* **Your assignment**:
Restate, word for word, the lines from the opening line of the data through the line containing "set a' := Function.update", both included, and nothing else.

[[ Records to use, beginning ]]

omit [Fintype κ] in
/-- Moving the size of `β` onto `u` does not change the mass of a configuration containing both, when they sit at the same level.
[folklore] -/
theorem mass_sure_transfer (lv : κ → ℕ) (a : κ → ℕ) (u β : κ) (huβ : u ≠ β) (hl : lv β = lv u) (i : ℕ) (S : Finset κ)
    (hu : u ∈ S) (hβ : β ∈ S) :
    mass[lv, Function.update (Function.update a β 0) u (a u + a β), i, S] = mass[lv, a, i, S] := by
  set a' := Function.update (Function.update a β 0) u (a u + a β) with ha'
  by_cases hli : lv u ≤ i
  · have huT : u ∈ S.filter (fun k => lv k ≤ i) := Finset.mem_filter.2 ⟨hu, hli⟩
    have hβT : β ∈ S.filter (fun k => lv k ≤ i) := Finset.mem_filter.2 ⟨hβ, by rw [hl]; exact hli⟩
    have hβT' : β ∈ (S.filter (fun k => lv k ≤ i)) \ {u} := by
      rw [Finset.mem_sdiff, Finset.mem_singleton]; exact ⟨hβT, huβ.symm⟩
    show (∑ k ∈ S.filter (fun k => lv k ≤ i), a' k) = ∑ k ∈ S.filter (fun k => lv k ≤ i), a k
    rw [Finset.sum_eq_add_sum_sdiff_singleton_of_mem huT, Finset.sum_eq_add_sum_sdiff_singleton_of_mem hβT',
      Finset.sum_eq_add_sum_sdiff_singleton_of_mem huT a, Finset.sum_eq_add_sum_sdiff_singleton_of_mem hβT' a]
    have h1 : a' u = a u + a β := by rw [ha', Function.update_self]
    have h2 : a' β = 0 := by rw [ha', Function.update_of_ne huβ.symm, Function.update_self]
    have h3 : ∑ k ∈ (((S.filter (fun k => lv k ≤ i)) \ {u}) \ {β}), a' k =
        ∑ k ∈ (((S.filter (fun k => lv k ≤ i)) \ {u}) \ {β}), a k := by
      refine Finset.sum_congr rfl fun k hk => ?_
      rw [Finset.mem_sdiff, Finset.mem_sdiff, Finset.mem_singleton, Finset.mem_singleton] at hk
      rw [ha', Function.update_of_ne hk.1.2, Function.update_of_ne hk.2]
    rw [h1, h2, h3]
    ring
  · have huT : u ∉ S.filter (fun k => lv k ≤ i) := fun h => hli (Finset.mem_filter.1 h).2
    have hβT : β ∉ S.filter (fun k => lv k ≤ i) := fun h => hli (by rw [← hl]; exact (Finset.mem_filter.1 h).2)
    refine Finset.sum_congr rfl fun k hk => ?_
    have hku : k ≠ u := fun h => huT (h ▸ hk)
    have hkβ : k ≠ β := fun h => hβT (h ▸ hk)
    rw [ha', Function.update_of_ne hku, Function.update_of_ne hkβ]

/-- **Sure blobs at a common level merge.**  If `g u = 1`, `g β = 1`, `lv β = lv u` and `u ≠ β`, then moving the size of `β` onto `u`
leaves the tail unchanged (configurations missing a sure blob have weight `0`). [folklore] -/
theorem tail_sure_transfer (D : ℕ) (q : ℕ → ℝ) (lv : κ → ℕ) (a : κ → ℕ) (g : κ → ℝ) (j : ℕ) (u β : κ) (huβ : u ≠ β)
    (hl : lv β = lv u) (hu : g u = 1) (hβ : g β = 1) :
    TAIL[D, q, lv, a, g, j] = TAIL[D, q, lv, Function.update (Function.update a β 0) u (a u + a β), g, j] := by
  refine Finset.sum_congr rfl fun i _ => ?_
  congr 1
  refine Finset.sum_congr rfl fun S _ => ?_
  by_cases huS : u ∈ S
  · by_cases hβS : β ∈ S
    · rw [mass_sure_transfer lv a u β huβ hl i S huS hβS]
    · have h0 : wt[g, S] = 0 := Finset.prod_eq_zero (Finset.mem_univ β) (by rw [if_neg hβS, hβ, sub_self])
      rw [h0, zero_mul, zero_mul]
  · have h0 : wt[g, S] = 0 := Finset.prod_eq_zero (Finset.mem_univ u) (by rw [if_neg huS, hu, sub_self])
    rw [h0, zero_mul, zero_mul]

[[ Records to use, end ]]

* **Solved exercise**:
omit [Fintype κ] in
/-- Moving the size of `β` onto `u` does not change the mass of a configuration containing both, when they sit at the same level.
[folklore] -/
theorem mass_sure_transfer (lv : κ → ℕ) (a : κ → ℕ) (u β : κ) (huβ : u ≠ β) (hl : lv β = lv u) (i : ℕ) (S : Finset κ)
    (hu : u ∈ S) (hβ : β ∈ S) :
    mass[lv, Function.update (Function.update a β 0) u (a u + a β), i, S] = mass[lv, a, i, S] := by
  set a' := Function.update (Function.update a β 0) u (a u + a β) with ha'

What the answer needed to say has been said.